The fidelity of mRNA translation is essential to maintain cellular homeostasis and prevent the production of aberrant proteins that could lead to disease development. Ribosomes are key components of the core translational machinery whose activity can be modulated by diverse types of nucleotide methylation on the ribosomal RNA (rRNA). A growing body of evidence indicates that the pattern of rRNA methylation is altered in cancers, leading to the synthesis of specialized ribosomes with the unique ability to translate mRNAs coding for oncogenic proteins. rRNA methylation has been shown to dynamically regulate ribosome function and influence their efficiency, accuracy and affinity for certain type of mRNAs. Hence, pathways regulating rRNA methylation can selectively drive the translation of a proteome that supports cellular transformation and tumor development. Our overarching goal is to identify pathways and key players involved in regulating the aberrant methylation of rRNA in cancers as they represent unexploited therapeutics targets. We recently uncovered that the oncogene Pelp1 is an important regulator of rRNA methylation in cancer cells. Our experimental approach, supported by preliminary data, is to elucidate the mechanisms by which Pelp1 regulates rRNA methylation and demonstrate the importance of this process for cancer progression. We hypothesize that Pelp1 supports tumorigenesis by modulating ribosomes translational activity through its ability to regulate rRNA methylation.
In Aim1 we will determine whether Pelp1 regulates rRNA methylation by recruiting RNA methyltransferases to the nascent rRNA transcript. Because rRNA methylation plays an important role in regulating the translational capacity of ribosomes, we will assess whether overexpression of Pelp1 changes ribosome efficiency, fidelity, and affinity for certain types of mRNAs using translation reporter assays and a polysome profiling-sequencing approach (Aim 2). Pelp1 is overexpressed in 60-80% of breast cancers, where its level of expression directly correlates with tumor grade, metastasis, and endocrine therapy resistance.

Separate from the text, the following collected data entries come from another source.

import Summits.CriticalPhenomena.CardyFormulaZ2.Theorems.CardyComplexConeDefs
import Summits.CriticalPhenomena.CardyFormulaZ2.Theorems.ParafermionPrecompact.Negative.ParafermionPrecompactFalseOfBulkNondegenerate
import Literature.Barriers.CriticalPhenomena.FKParafermionicHalfCauchyRiemann

/-!
# Vocabulary of the line `strip-anchored-vertex-normalisation` for the crux
# `CardySusyWard.ParafermionFamiliesToSLESix` (stmt-CriticalPhenomena-10814)

Route-posited objects (D-0016: `Theorems/<RouteSlug>…Defs.lean`, reviewed), VERBATIM the
`## Vocabulary` block of the checked skeleton
`Cruxes/ParafermionFamiliesToSLESix/Lines/strip-anchored-vertex-normalisation.lean` (same bodies,
same junk values), so that the stubs of the line, which land as separate `Theorems` files, share one
set of definitions: the spin-`1/3` corner observable `G` at the four corners of a medial vertex
(over `cornerObs` of `CardyComplexConeDefs.lean` and the barrier file's clockwise table
`medialCornersAt`), interior medial vertices `IsInteriorMV`, the staggered combination `stagger`,
the wall flux `wallFlux` of the half-CR corner form out of a window, straight pieces of wall
`LocalHalfPlane` and the thin boxes `wallBox` over them; and the six STATEMENTS of the line as named
`Prop`s — `VertexCornerBridge` (S1), `HalfCRVertexRelation χ` (S2), `StaggeredVanishes` (S4),
`VertexVanishes` (hypothesis of S6), `AnchoredWallFlux` (S5), `FluxPropagation` (S6) — VERBATIM the
texts registered by `ledger skeleton check` on stmt-CriticalPhenomena-10814, so that each stub lands as
`theorem stub_<name> : <registered signature>` in its own `Theorems` file importing this one (the
gate's `supports.stub-mismatch` rule matches name + signature text). Same idiom as the milestones
`UniformInnerEnvelope` / `ShiftStability` of `CardyComplexConeDefs.lean`. Nothing is asserted here.
-/

noncomputable section

namespace Summit.CriticalPhenomena.CardyFormulaZ2.Theorems.ParafermionFamiliesToSLESix.StripAnchored

open MeasureTheory Filter Set Metric
open scoped Topology BigOperators
open Literature.Probability.LatticeModels (DiscreteDobrushin MedialVertex Site medialPoint medialExploration IsCorner
  zdGraph discreteDomainGraph)
open Literature.Probability.Percolation (bondPercolation half BondConfig)
open Literature.Probability.RandomPlanarGeometry (DobrushinDomain)
open Literature.Barriers.CriticalPhenomena (medialCornersAt medialVertexOf HalfCRRelationAt)
open Literature.Barriers.CriticalPhenomena.HalfCRGreen (coeff twin)
open Summit.CriticalPhenomena.CardyFormulaZ2.Cruxes.EdgePrecompact.QkzStripBoundaryArm (cornerObs UniformInnerEnvelope)
open Summit.CriticalPhenomena.CardyFormulaZ2.Theorems.ParafermionPrecompact.Negative (IsFamily VanishesOn)

/-- The spin-`1/3` VERTEX observable of the exploration path of the discrete Dobrushin data `E`, read
at mesh `δ`, at the medial vertex `z`: `∫ passageSum (medialExploration E ω) δ (1/3) z dP_{1/2}` —
VERBATIM the integrand of the route's `WeakHolomorphy` / `ParafermionPrecompact` (there `E = Λ δ`), and
definitionally `F Λ δ z` of the Negative lemma file. (Verbatim the skeleton's `vertexObs`.) -/
def vertexObs (E : DiscreteDobrushin) (δ : ℝ) (z : MedialVertex) : ℂ :=
  ∫ ω, Literature.Probability.LatticeModels.MedialPath.passageSum (medialExploration E ω) δ (1 / 3) z
    ∂(bondPercolation (zdGraph 2) half)

/-- The spin-`1/3` CORNER observable at the `k`-th corner (medial edge) of the medial vertex
`s(x, x + eᵢ)`, `p = (x, i)`, corners listed clockwise `NW, NE, SE, SW` by the barrier file's table
`medialCornersAt`; `cornerObs` is the corner observable of `Theorems/CardyComplexConeDefs.lean`
(sum over the traversals of the oriented medial edge of `exp (−(i/3)·winding of the polyline prefix
ending with it)`, expectation under `P_{1/2}`). (Duminil-Copin–Smirnov 2012, §8; verbatim the
skeleton's `G`.) -/
def G (E : DiscreteDobrushin) (δ : ℝ) (p : Site 2 × Fin 2) (k : Fin 4) : ℂ :=
  cornerObs E δ (medialCornersAt p.1 p.2 k).1 (medialCornersAt p.1 p.2 k).2

/-- `p = (x, i)` indexes an INTERIOR medial vertex of `E`: the lattice edge `s(x, x + eᵢ)` is an
edge of `Ω_δ`, has no endpoint on the discrete arcs, and both faces containing it are inner faces
(the hypotheses of the half-CR vertex relation). (Verbatim the skeleton's `IsInteriorMV`.) -/
def IsInteriorMV (E : DiscreteDobrushin) (p : Site 2 × Fin 2) : Prop :=
  medialVertexOf p ∈ (discreteDomainGraph E.Ω E.δ).edgeSet ∧
  (∀ x ∈ medialVertexOf p, x ∉ E.zdArcA ∧ x ∉ E.zdArcB) ∧
  ∀ f : Site 2, IsCorner p.1 f → IsCorner (p.1 + Pi.single p.2 1) f → E.IsInnerFace f

/-- The STAGGERED (sum-relation) combination of the four corner observables at `p`:
`G(NW) − G(NE) + G(SE) − G(SW)`. (Verbatim the skeleton's `stagger`.) -/
def stagger (E : DiscreteDobrushin) (δ : ℝ) (p : Site 2 × Fin 2) : ℂ :=
  G E δ p 0 - G E δ p 1 + G E δ p 2 - G E δ p 3

open Classical in
/-- The WALL FLUX of the corner field of `E` (read at mesh `δ`, half-CR coefficient `χ`) out of the
window `U`: the sum, over the interior medial vertices `p` with `medialPoint δ p ∈ U` and over
their corners whose other medial vertex (`HalfCRGreen.twin`) is NOT interior, of
`coeff χ k · G(p, k)` — the wall part of the barrier file's boundary flux `halfCRFlux χ S`.
(Finite sum for bounded `Ω`; `finsum` junk `0` otherwise. Verbatim the skeleton's `wallFlux`.) -/
def wallFlux (χ : ℂ) (E : DiscreteDobrushin) (δ : ℝ) (U : Set ℂ) : ℂ :=
  ∑ᶠ p : Site 2 × Fin 2,
    if IsInteriorMV E p ∧ medialPoint δ (medialVertexOf p) ∈ U then
      ∑ k : Fin 4, (if IsInteriorMV E (twin p.1 p.2 k) then 0 else coeff χ k * G E δ p k)
    else 0

/-- `LocalHalfPlane D w₀ n r`: near the boundary point `w₀` the Dobrushin domain `D` is EXACTLY a
half-plane with inward unit normal `n`, on the ball of radius `4r`:
`z ∈ Ω ↔ 0 < Re((z − w₀)·n̄)` for `|z − w₀| < 4r`. (Verbatim the skeleton's `LocalHalfPlane`.) -/
def LocalHalfPlane (D : DobrushinDomain) (w₀ n : ℂ) (r : ℝ) : Prop :=
  ‖n‖ = 1 ∧ 0 < r ∧ ∀ z ∈ ball w₀ (4 * r), z ∈ D.carrier ↔ 0 < ((z - w₀) * (starRingEnd ℂ) n).re

/-- The thin box over the wall window: tangential coordinate `|Re((z − w₀)·conj(i n))| < r`,
normal coordinate `|Re((z − w₀)·n̄)| < h`. (Verbatim the skeleton's `wallBox`.) -/
def wallBox (w₀ n : ℂ) (r h : ℝ) : Set ℂ :=
  {z | |((z - w₀) * (starRingEnd ℂ) (Complex.I * n)).re| < r ∧ |((z - w₀) * (starRingEnd ℂ) n).re| < h}


/-! ## The statements of the line (registered stub signatures, verbatim) -/

/-- (S1) VERTEX–CORNER BRIDGE. For admissible data `E`, every medial vertex `z = s(x, x + eᵢ)` other
than the two `A`–`B` edges, and every reading mesh `δ > 0`:
`2cos(π/12) · vertexObs E δ z = Σ_{k<4} G E δ (x,i) k`. PROVED:
`CardySusyWardParafermionFamiliesToSLESixVertexCornerBridge.lean` (`stub_vertexCornerBridge_unfolded`).
A statement, not asserted here. -/
def VertexCornerBridge : Prop :=
  ∀ (E : DiscreteDobrushin), E.IsZdAdmissible → ∀ p : Site 2 × Fin 2, medialVertexOf p ∉ E.zdABEdges →
    ∀ δ : ℝ, 0 < δ →
      ((2 * Real.cos (Real.pi / 12) : ℝ) : ℂ) * vertexObs E δ (medialVertexOf p) = ∑ k : Fin 4, G E δ p k

/-- (S2) HALF-CR VERTEX RELATION with coefficient `χ` for the tree's corner observable: at every
interior medial vertex of admissible data, `G(NW) − G(SE) = χ (G(NE) − G(SW))` (`HalfCRRelationAt χ`
of the barrier file; Duminil-Copin 2012, Prop. 4 at `q = 1`). A statement to be proved
(`stub_halfCRVertexRelation : ∃ χ, (χ = I ∨ χ = -I) ∧ HalfCRVertexRelation χ`), not asserted here. -/
def HalfCRVertexRelation (χ : ℂ) : Prop :=
  ∀ (E : DiscreteDobrushin), E.IsZdAdmissible → ∀ p : Site 2 × Fin 2, IsInteriorMV E p →
    ∀ δ : ℝ, 0 < δ → HalfCRRelationAt χ (fun c : Site 2 × Site 2 => cornerObs E δ c.1 c.2) p

/-- (S4) STAGGERED VANISHING along the family `Λ` of `D`: on every compact `K ⊂ Ω`, for every
`ε > 0`, eventually in `δ`, `‖stagger (Λ δ) δ p‖ ≤ ε δ^{1/3}` for every medial vertex over `K` (the
asymptotic sum relation, pointwise). A statement (the line's open input), not asserted here. -/
def StaggeredVanishes (D : DobrushinDomain) (Λ : ℝ → DiscreteDobrushin) : Prop :=
  ∀ K : Set ℂ, IsCompact K → K ⊆ D.carrier → ∀ ε > (0:ℝ), ∀ᶠ δ in 𝓝[>] (0:ℝ),
    ∀ p : Site 2 × Fin 2, medialPoint δ (medialVertexOf p) ∈ K → ‖stagger (Λ δ) δ p‖ ≤ ε * δ ^ ((1:ℝ) / 3)

/-- VERTEX VANISHING along the family `Λ` of `D` (the degenerate normalisation `δ^{-1/3} F_δ → 0` on
compacts): `VanishesOn Λ K` of the Negative lemma file for every compact `K ⊂ Ω` — what the typed
hypothesis `ParafermionPrecompact` says (`parafermionPrecompact_iff_vanishing`). A hypothesis of S6. -/
def VertexVanishes (D : DobrushinDomain) (Λ : ℝ → DiscreteDobrushin) : Prop :=
  ∀ K : Set ℂ, IsCompact K → K ⊆ D.carrier → VanishesOn Λ K

/-- (S5) ANCHORED WALL FLUX (the strip anchor, ∃-form): some Dobrushin domain `D`, some family `Λ`
with the six family fields (`IsFamily`), some straight piece of wall (`LocalHalfPlane D w₀ n r`) and
some `c > 0` such that, for both coefficients `χ = ±i` and every box height `0 < h < r`, eventually
in `δ`: `c · δ^{-2/3} ≤ ‖wallFlux χ (Λ δ) δ (wallBox w₀ n r h)‖`. A statement, not asserted here. -/
def AnchoredWallFlux : Prop :=
  ∃ (D : DobrushinDomain) (Λ : ℝ → DiscreteDobrushin), IsFamily D Λ ∧
    ∃ (w₀ n : ℂ) (r : ℝ), LocalHalfPlane D w₀ n r ∧ ∃ c : ℝ, 0 < c ∧
      ∀ χ : ℂ, (χ = Complex.I ∨ χ = -Complex.I) → ∀ h : ℝ, 0 < h → h < r →
        ∀ᶠ δ in 𝓝[>] (0:ℝ), c * δ ^ (-(2:ℝ) / 3) ≤ ‖wallFlux χ (Λ δ) δ (wallBox w₀ n r h)‖

/-- (S6) FLUX PROPAGATION (the contour argument): for `χ = ±i` with the half-CR relation, the
bridge and the uniform inner envelope, along any family `Λ` of any `D` on which the staggered
combination AND the vertex observable vanish at scale `δ^{1/3}` on compacts, the wall flux through
every straight piece of wall is `o(δ^{-2/3})`. A statement, not asserted here. -/
def FluxPropagation : Prop :=
  ∀ χ : ℂ, (χ = Complex.I ∨ χ = -Complex.I) → HalfCRVertexRelation χ → VertexCornerBridge →
    UniformInnerEnvelope → ∀ (D : DobrushinDomain) (Λ : ℝ → DiscreteDobrushin), IsFamily D Λ →
      StaggeredVanishes D Λ → VertexVanishes D Λ → ∀ (w₀ n : ℂ) (r : ℝ), LocalHalfPlane D w₀ n r →
        ∀ η > (0:ℝ), ∃ h : ℝ, 0 < h ∧ h < r ∧
          ∀ᶠ δ in 𝓝[>] (0:ℝ), ‖wallFlux χ (Λ δ) δ (wallBox w₀ n r h)‖ ≤ η * δ ^ (-(2:ℝ) / 3)

/-! ## Definitional sanity (tiny, proved): the box contains its centre, the vertex observable is `F` -/

/-- `vertexObs (Λ δ) δ z` IS the Negative lemma file's `F Λ δ z` (by `rfl`). -/
theorem vertexObs_eq_F (Λ : ℝ → DiscreteDobrushin) (δ : ℝ) (z : MedialVertex) :
    vertexObs (Λ δ) δ z = Summit.CriticalPhenomena.CardyFormulaZ2.Theorems.ParafermionPrecompact.Negative.F Λ δ z :=
  rfl

/-- The wall box of positive size contains its centre `w₀` (registered sanity statement
`stub_defsSanity`, so that this vocabulary file can land under `--supports`). -/
theorem stub_defsSanity : ∀ (w₀ n : ℂ) (r h : ℝ), 0 < r → 0 < h → w₀ ∈ wallBox w₀ n r h := by
  intro w₀ n r h hr hh
  simp [wallBox, hr, hh]


/-! ## Vocabulary of skeleton r4 (lead c2, 2026-08-16): the boundary first-moment identity

The line's reshaped skeleton (`Cruxes/ParafermionFamiliesToSLESix/Lines/strip_anchored_vertex_normalisation.lean`,
r4) replaces the local flux propagation (S6 + the staggered-mode stub S4) by the GLOBAL conj-weighted Green
identity `Σ_{p ∈ S} conj(ẑ_p)·halfCRForm i p F = ((1+i)/4)·Σ_{(p,k) internal} F + Σ_{(p,k) wall} conj(ẑ_p)·coeff_k·F`
summed over `S_max` = the RANDOM medial vertices with both faces inner (where the half-CR relation holds).  The
objects below are VERBATIM the `## Vocabulary of r4` block of that skeleton (same bodies, same junk values), so that
its stubs `stub_momentIdentity`, `stub_anchorMoment_of_IP`, `stub_totalSmall_of_UIE` land as separate `Theorems`
files over one set of definitions.  Nothing is asserted here. -/

/-- `p = (x, i)` indexes a RANDOM medial vertex of `E` with both faces inner: the lattice edge `s(x, x+eᵢ)` is an
edge of `Ω_δ`, is not wired (not both endpoints on the discrete arc `A`), touches no site of the discrete arc `B`,
and both faces containing it are inner faces — exactly the medial vertices whose edge is RANDOM under
`bcBondConfig` and at which the half-CR vertex relation is claimed (`S_max`; it contains `IsInteriorMV` and the
`A`-adjacent random layer). (Verbatim the skeleton's `IsRandomMV`.) -/
def IsRandomMV (E : DiscreteDobrushin) (p : Site 2 × Fin 2) : Prop :=
  medialVertexOf p ∈ (discreteDomainGraph E.Ω E.δ).edgeSet ∧
  ¬ (∀ x ∈ medialVertexOf p, x ∈ E.zdArcA) ∧ (∀ x ∈ medialVertexOf p, x ∉ E.zdArcB) ∧
  ∀ f : Site 2, IsCorner p.1 f → IsCorner (p.1 + Pi.single p.2 1) f → E.IsInnerFace f

/-- The medial point of the medial vertex `p` at mesh `1` (lattice units: `x + ½eᵢ`). (Verbatim the skeleton's
`latticePos`.) -/
def latticePos (p : Site 2 × Fin 2) : ℂ := medialPoint 1 (medialVertexOf p)

open Classical in
/-- The BOUNDARY FIRST MOMENT of the corner field of `E` read at mesh `δ`: the sum over the WALL corners `(p, k)` of
`S_max` (`p` random-both-inner, its twin medial vertex across the `k`-th corner not) of
`conj(ẑ_p) · coeff i k · G(p,k)` (`coeff i = (1, -i, -1, i)` on `NW, NE, SE, SW`, the barrier file's
`HalfCRGreen.coeff`).  Finite sum for bounded `Ω`; `finsum` junk `0` otherwise. (Verbatim the skeleton's
`momentSum`.) -/
def momentSum (E : DiscreteDobrushin) (δ : ℝ) : ℂ :=
  ∑ᶠ p : Site 2 × Fin 2, if IsRandomMV E p then
    ∑ k : Fin 4, (if IsRandomMV E (twin p.1 p.2 k) then 0 else
      (starRingEnd ℂ) (latticePos p) * coeff Complex.I k * G E δ p k)
    else 0

open Classical in
/-- The PLAIN WALL SUM `Σ_{wall (p,k)} G(p,k)` of `E` read at mesh `δ` (the once-counted boundary corners in
`Σ_{p ∈ S_max} Σ_k G(p,k)`). (Verbatim the skeleton's `wallPlainSum`.) -/
def wallPlainSum (E : DiscreteDobrushin) (δ : ℝ) : ℂ :=
  ∑ᶠ p : Site 2 × Fin 2, if IsRandomMV E p then
    ∑ k : Fin 4, (if IsRandomMV E (twin p.1 p.2 k) then 0 else G E δ p k) else 0

open Classical in
/-- The TOTAL VERTEX OBSERVABLE over `S_max`: `Σ_{p random-both-inner} vertexObs E δ (medialVertexOf p)`.
(Verbatim the skeleton's `totalVertexSum`.) -/
def totalVertexSum (E : DiscreteDobrushin) (δ : ℝ) : ℂ :=
  ∑ᶠ p : Site 2 × Fin 2, if IsRandomMV E p then vertexObs E δ (medialVertexOf p) else 0

/-- Definitional sanity (tiny, proved): the lattice position of the horizontal medial vertex at the origin is `1/2`
(registered sanity statement `stub_defsSanity_r4`, so that this vocabulary block can land under `--supports`). -/
theorem stub_defsSanity_r4 : latticePos ((0 : Site 2), (0 : Fin 2)) = 1 / 2 := by
  simp only [latticePos, medialVertexOf, Literature.Probability.LatticeModels.medialPoint_mk,
    Literature.Probability.LatticeModels.meshPoint]
  apply Complex.ext <;> simp [Literature.Probability.LatticeModels.Site.toComplex]

end Summit.CriticalPhenomena.CardyFormulaZ2.Theorems.ParafermionFamiliesToSLESix.StripAnchored

end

In Aim 3, we will use orthotopic mouse model of breast cancer to assess whether the ability of Pelp1 to regulate rRNA methylation is required to support tumorigenesis. Our findings suggest that by regulating rRNA methylation, Pelp1 participates in the translational reprograming of cancer cells, thereby promoting the selective translation of oncogenic genes. The successful completion of our proposed study will yield important insight into mechanisms of aberrant mRNA translation and it roles in oncogenesis.
Ribosomes are complex molecular machines that synthesize all the proteins in a cell. Ribosome production must be highly regulated to maintain cellular homeostasis and prevent the production of aberrant proteins that could lead to disease development. A growing body of evidence indicates that cancers produce specialized ribosomes with the unique ability to synthesize tumor-promoting proteins. We aim to study the mechanisms by which human cancer cells synthesize specialized ribosome and determine how they contribute to tumor progression. We believe that dissecting these pathways at the molecular level will set the stage for future development of novel therapeutics against cancer.